Figure 3.
Predicted Structural Effects of MFDM-Causing Missense Mutations
We modeled residues 114–957 of EFTUD2 on the crystal structure of S. cerevisiae ribosomal elongation factor 2 (eEF2)14 by using ModWeb, and we visualized them in PyMol.
(A) Crystal structure of eEF2 (PDB: 1N0U) complexed with the translation inhibitor sordarin (yellow). Structural domains are highlighted.
(B) U5-116kD model based on eEF2. The modeled portion of U5-116kD has high identity (37%) with eEF2; ModWeb scores this model as “reliable” (GA341 score is 1.00).

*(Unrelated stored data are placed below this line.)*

/-!
# Crux `PrintCFram.BottomClassIndexLawFiveLe` (item stmt-BirchSwinnertonDyer-20372) — line `herbrand-regular-locus`
# (ideator seat bsd-idea-7, generation g7, lens «complete» = program-completion: the classical STICKELBERGER–HERBRAND /
# IWASAWA–GILLARD programme on eigenspaces of class groups and of semi-local units modulo cyclotomic units, completed at the
# one place the lead's skeleton of record still pays a research price ON the Kriz–Li locus: the REGULARITY of the frame)

HONEST FRAMING. Nothing is proved about BSD here. FIVE `sorry`'d stubs — two PRINT (`stub_prints`, `stub_krizLi`, VERBATIM the
lead's), ONE NEW research-M stub (`stub_bottomResidualSelmer_trivial_of_bernoulliPair`), two research stubs VERBATIM the lead's but
RESTRICTED OFF the Kriz–Li locus (`stub_flatEisensteinIncl_cmRamified_offKrizLi` = the lead's v7 β1 word for word;
`stub_kolyvaginUpper_offKrizLi` = the lead's `stub_kolyvaginUpper_borelCM` with the extra hypothesis `¬ ∃ (Kriz–Li datum)`) — and ONE
kernel-checked composition `BottomClassIndexLawFiveLe_of : … BottomClassIndexLawFiveLe` (no `sorry` outside the stubs). Publish-only
(ruling W-79): this seat runs no `skeleton check`; the lead's `Lines/eisenstein_resource_bdp_line.lean` (v7) stays the skeleton of
record. BSD is not proved by any of this.

## The gap this line completes (named by the lead g5 §5.1 and by w2g4's `…RegularLocusBottomLayer` READING paragraph, typed by nobody)

The lead's v7 composition has three cases: (A) a REGULAR Kriz–Li datum ⟹ the crux's conclusion from PRINT alone
(`RegularLocus.ramifiedCMBottomClassIndexLawAtZp_of_regularKrizLiDatum`, p630429); (B) a Kriz–Li datum WITHOUT regularity ⟹ print +
the Kolyvagin UPPER inequality at a residually REDUCIBLE prime (`stub_kolyvaginUpper_borelCM`, research-M/L: the `p^M`-coefficient port of
Gross §§3–6 with no Kolyvagin-system machinery available); (C) no datum ⟹ β1 + Kolyvagin. Regularity of the frame `(κ, γ, 𝔭)` means
`#R_𝔭^S(K''_∞, Φ) = #R_𝔭^S(K''_∞, W[p]/Φ) = 1` for the isogeny line `Φ`, and w2g4 reduced it (p631615 + `…BottomLayer`) to the BOTTOM
LAYER: `R_𝔭^S(K'', Φ) = R_𝔭^S(K'', W[p]/Φ) = 0` over `K''` itself (`natCard_residualSelmer_eq_one_of_bottom`, Nakayama over `𝔽_p⟦Γ⟧`).
THIS LINE's thesis: on the Kriz–Li locus the bottom layer vanishes BECAUSE OF Kriz–Li's own hypothesis (4) — the SAME two Bernoulli
numbers `B_{1,ψ₀⁻¹ε_K}`, `B_{1,ψ₀ω⁻¹}` that make `log_{ω_W} P_{K''}` a unit also kill the four class-group eigenspaces and the two
unit indices that bound the two residual Selmer groups. So case (B) COLLAPSES INTO case (A): on the whole Kriz–Li locus the crux is
PRINT + one M-sized class-field-theory lemma — NO Kolyvagin, NO main conjecture, NO `p`-adic `L`-function of `W`, NO `Λ`.

## Mechanism of the new stub (the dictionary; `K = K''` Heegner for `N_W`, `p = 𝔭𝔭̄` split, `θ ∈ {ψ|_{G_K}, (ψ⁻¹ω)|_{G_K}}` the
## characters of `Φ` and `W[p]/Φ`, `L = K(θ) = K·ℚ(θ₀)`, `Δ = Gal(L/K)`, `G = Gal(L/ℚ) = Δ × ⟨c⟩`, `p ∤ |G|`)

(M1, class field theory, the M-sized content.) `R_𝔭^S(K, 𝔽_p(θ))` (unramified outside `S ∪ {v ∣ p}`, STRICT at `𝔭`, no condition at
`𝔭̄` and at `S`) injects by inflation–restriction (`p ∤ |Δ|`) into `Hom(Gal(M/L), 𝔽_p)^{(θ)}`, `M` = maximal elementary-abelian
`p`-extension of `L` unramified outside `T = S_L ∪ {w ∣ 𝔭̄}` and split at every `w ∣ 𝔭`; by global class field theory
`0 → (∏_{w∈T} U_w ⊗ ℤ_p)/Ē_L^{(𝔭)} → Gal(M^{full}/L) → Cl_L^{(𝔭)} ⊗ ℤ_p → 0`, whence
`dim_𝔽p R_𝔭^S(K, θ) ≤ dim ((U_𝔭̄(L) ⊗ ℤ_p)^{(θ)}/Ē_L^{(θ)}) ⊗ 𝔽_p + dim (Cl_L ⊗ 𝔽_p)^{(θ)}`:
the `S`-terms vanish because `U_w ⊗ ℤ_p = μ_{p^∞}(L_w)` has character `ω|_{Δ_w}`, unramified at `w ∤ p`, while `θ` IS ramified at
every `v ∈ S` (additive `ℓ ≠ p`, `p ≥ 7 ∤ |Φ_ℓ|`, `Φ_ℓ ↪ Aut W[p]`, `θ·θ' = ω` unramified at `ℓ`); the `𝔭`-unit correction vanishes
because `ℤ[{w ∣ 𝔭}] = Ind_{Δ_𝔭}^Δ 𝟙` has no `θ`-part (`θ|_{I_𝔭} = ω^a`, `a ∈ {(p+1)/4, (3p−1)/4}`, `a ≢ 0, 1 (mod p−1)`); the torsion
`μ(L_w)`, `w ∣ 𝔭̄`, has character `ω ≠ θ` on inertia. Under `G ⊃ Δ` the `θ`-isotypic parts split along the two lifts of `θ` to `ℚ`:
`(Cl_L ⊗ ℤ_p)^{(θ)} = A^{(θ₀)} ⊕ A^{(θ₀ε_K)}` (one ODD, one EVEN lift, `c` = complex conjugation), and `(U_𝔭̄(L) ⊗ ℤ_p)^{(θ)} ≅
e_χ U_p(L) = U_p(ℚ(χ))^{(χ)}` for the EVEN lift `χ` (graph of `c`, which swaps `𝔭 ↔ 𝔭̄`), with `Ē_L^{(θ)} ⊇ C̄_{ℚ(χ)}^{(χ)}`.
(F1, PRINT — Stickelberger–Herbrand.) `F` imaginary abelian, `p ∤ [F:ℚ]`, `χ` odd, `χ ≠ ω`, `p ∤ B_{1,χ⁻¹}` ⟹ `(Cl_F ⊗ ℤ_p)^{(χ)} = 0`.
(F2, PRINT — Leopoldt reflection.) `F` CM abelian, `μ_p ⊂ F`, `p ∤ [F:ℚ]`, `χ` even, `χ ≠ 1` ⟹
`rk_p (Cl_F)^{(χ)} ≤ rk_p (Cl_F)^{(ωχ⁻¹)}` (Kummer theory; the odd unit eigenspace `E_F^{(ωχ⁻¹)} ⊗ 𝔽_p` is `0` for `ωχ⁻¹ ≠ ω`).
(F3, PRINT — Iwasawa–Gillard, Tsuji 1999 Rem. 3 (i).) `K₀ = F(μ_p)`, `F` abelian unramified at `p`, `p ∤ [K₀:ℚ]`, `χ` even non-trivial
with `(χω⁻¹)~(p) ≠ 1`: `e_χ(U_∞/C_∞) ≅ Λ_χ/(g_χ(T))`, `g_χ(κ(γ₀)^s − 1) = L_p(χ, 1−s)` (Iwasawa, `g_χ ∈ ℤ_p[χ]⟦T⟧`); descending to
level `0` (`χ|_{D_p} ≠ 1` ⟹ universal norms fill `U₀^{(χ)}`; norms of cyclotomic units are cyclotomic units):
`#(U_p(ℚ(χ)) ⊗ ℤ_p)^{(χ)}/C̄^{(χ)} ≤ #ℤ_p[χ]/(L_p(χ,1))`.
(F4, PRINT — the value formula.) `L_p(χ, 0) = −(1 − χω⁻¹(p)) B_{1,χω⁻¹}` and `g_χ(κ(γ₀)−1) ≡ g_χ(0) (mod p)`, so for `p ∣ f(χω⁻¹)`:
`L_p(χ,1) ∈ ℤ_p[χ]^× ⟺ B_{1,χω⁻¹} ∈ ℤ_p[χ]^×`.
BOOKKEEPING (ψ = χ_d·ω^a ODD on all 65 rank-one classes of the window, w2g4 census): write `b₁ = B_{1,ψ⁻¹}`, `b₂ = B_{1,ψε_Kω⁻¹}` —
for odd `ψ`, `ψ₀ = ψε_K` and Kriz–Li's pair (4) is exactly `b₁·b₂` (`…RegularLocusBernoulliPairOdd`, p634386). For `θ = ψ`: odd lift `ψ`
← `b₁` (F1); even lift `ψε_K` ← `A^{(ψ⁻¹ε_Kω)}` ← `b₂` (F2, F1); unit index, `χ = ψε_K` ← `L_p(ψε_K,1)` ← `b₂` (F3, F4). For
`θ' = ψ⁻¹ω`: odd lift `ψ⁻¹ωε_K` ← `B_{1,ψω⁻¹ε_K} = b₂` (F1); even lift `ψ⁻¹ω` ← `A^{(ψ)}` ← `b₁` (F2, F1); unit index, `χ = ψ⁻¹ω` ←
`L_p(ψ⁻¹ω,1)` ← `B_{1,ψ⁻¹} = b₁` (F3, F4). Each Bernoulli number is used three times; (4) ⟹ all six terms vanish ⟹ both bottom
residual Selmer groups are `0` — for EVERY stable line `Φ` of order `p` (its character is `θ` or `θ'`, the quotient's the other; the two
differ on `G_{K''}` because `ψ²ω⁻¹ = ω^{(p−1)/2} = ε_{ℚ(√−p)} ≠ ε_{K''}`, `p` being split in `K''`).

## Nearest PRINT prior art (searched; honest grade: new-combination) and what is NEW relative to it and to the tree
Gross, LNM 776 §22.3 (Lemma 22.3.4, Cor. 22.3.5, Thm. 22.3.6, PDF pp. 80–82): the `√−p`-descent on the UNTWISTED `A(p)` over `K(μ_p)`,
`K = ℚ(√−p)` (where `p` RAMIFIES), is killed by ONE classical Bernoulli number through Herbrand eigenspaces of `Cl(ℚ(μ_p))` (for
`p ≡ 3 (mod 8)`: `B_{(3p−1)/4} ≢ 0 (mod p) ⟹ S_w(A(p)) = 𝒪/w𝒪`) — the same KIND of move, for the true `w`-Selmer group, `d = 1`, no
unit index. Kriz–Li 2019 p. 3 and §8 go the OTHER way (trivial relative `p`-class numbers ⟹ (4), to produce examples) and never connect
(4) to a Selmer group or to regularity. This line transplants Gross's Herbrand descent to (twists `d`, a Heegner field `K''` with `p`
SPLIT, the BDP-type residual Selmer groups at layer `0`, Kriz–Li's PAIR) and adds the unit-index half; relative to the tree
(lead g5 §5.1 «Herbrand direction», w2g4 READING «one Gras-type theorem away», CGLS Prop. 14):
(i) the UNIT-INDEX half (F3/F4): the `𝔭̄`-relaxed condition costs exactly `[U^{(χ_even)} : C̄^{(χ_even)}] = #ℤ_p/L_p(χ_even, 1)`, and
`L_p(χ_even,1)` is a unit iff the SECOND use of the same Bernoulli number is — so no Gras conjecture / Mazur–Wiles / Rubin main
conjecture is needed (the tree's CGLS Prop. 14 fact `prop14_residualCharacterSelmer_finite` gives finiteness over `K''_∞` only, via
Rubin's IMC; this line needs `= 0` at the bottom layer and gets it from FINITE-LEVEL print); (ii) the exact four-eigenspace ↔
two-Bernoulli pairing above, which shows hypothesis (4) is not merely sufficient for `log P` but is the regularity of the frame;
(iii) the collapse (B) ⊂ (A): the Kolyvagin stub is needed only OFF the locus (17424bl1 @ 11, 305809c1 @ 7 — the two level-one cells
where `p ∣ b₁` — and any `W` with no admissible `K''`; w2g4 census: (4) holds for 409/520 (class, `d_K`) pairs, for 63/65 classes).

## Dead lines avoided / Disproof used
No `p`-adic `L`-function of `W`, no `Λ`-adic object, no functional equation: the catalogued barriers `CMRankOneAtRamifiedPrime`
(no cyclotomic/anticyclotomic main conjecture at the additive supersingular ramified prime) and `ReducibleAnticyclotomicAtBadP` are not met —
the only Iwasawa theory used is Iwasawa's theorem on cyclotomic units of ABELIAN fields over `ℚ` (F3), at a prime where those fields are
tamely ramified. Not `katz-genus-crossing` (no Katz two-variable measure), not `relative-anchor-transfer` (no transfer across twists: the
statement is per `(W, K'')`), not the dead «CGLS Prop. 14 ⟹ card 1» reading (finiteness ≠ triviality; this line never uses Prop. 14).
Disproof.lean for this crux: none published (`ledger crux ls`: no `Disproof.lean`); nothing to honour beyond the negatives index (no
entry touches residual Selmer groups of characters).

[cite: KrizLi2019, Thm. 1.20 (pp. 7–8), Rem. 1.21 (p. 8) and p. 3 (doi:10.1017/fms.2019.9)]
[cite: Tsuji1999, Thm. 3.1, Rem. 3 (i) p. 9 («the theorem of Iwasawa and Gillard») and Thm. 4.3 (J. Number Theory 78, doi:10.1006/jnth.1999.2398)]
[cite: Gillard1979b, Thm. 1–2 (Ann. Inst. Fourier 29 (4), doi:10.5802/aif.763)] [cite: Iwasawa1964, §§2–3 (J. Math. Soc. Japan 16)]
[cite: Lang1990CyclotomicFields, Ch. 1 §2 Thm. 2.4, §3 Thm. 3.1 and Cor. 3 (pp. 25–28); Ch. 4 (p-adic L-function values); Ch. 7 §5 Thms. 5.1–5.2 (pp. 132–133)]
[cite: Washington1997, Thms. 5.11, 6.10, 6.17, 10.9 and Prop. 13.26] [cite: Sinnott1980, Thms. 4.1 and 5.1 (Invent. Math. 62)]
[cite: Gross1980LNM776, §22.3 Lemma 22.3.4, Cor. 22.3.5, Thm. 22.3.6 (PDF pp. 80–82) — nearest prior art] [cite: GreenbergLNM1716, §3 Lemmas 3.1–3.2 (PDF p. 86)] [cite: CastellaGrossiLeeSkinner2022, §1.2 Prop. 14 (arXiv:2008.02571) — NOT used; contrast]
-/

noncomputable section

(C) Locations of amino acid substitutions p.Arg262Trp, p.Cys476Arg, and p.Leu637Arg.
(D) Arg262 (red) is predicted to occupy surface of GTP binding site. Also highlighted are additional surface-facing residues of G1 (green), G4 (yellow), and G5 (orange) motifs.
(E) Arg262Trp alteration in individual 2 is predicted to alter GTP-binding surface topology.
(F) Leu637 sidechain (helix II of domain III) is predicted to face inward and to form close hydrophobic contacts with Ile590 and Ile629. Leu637Arg (individual 11) is predicted to introduce a positive charge at this location.
(G) Cys476 is situated at the center of domain II's β barrel structure. p.Cys476Arg (individual 12) is predicted to introduce a positive charge at this position.
(H) Multispecies alignments of U5-116kDa illustrate sequence conservation in the vicinity of missense mutations identified in individuals with MFDM.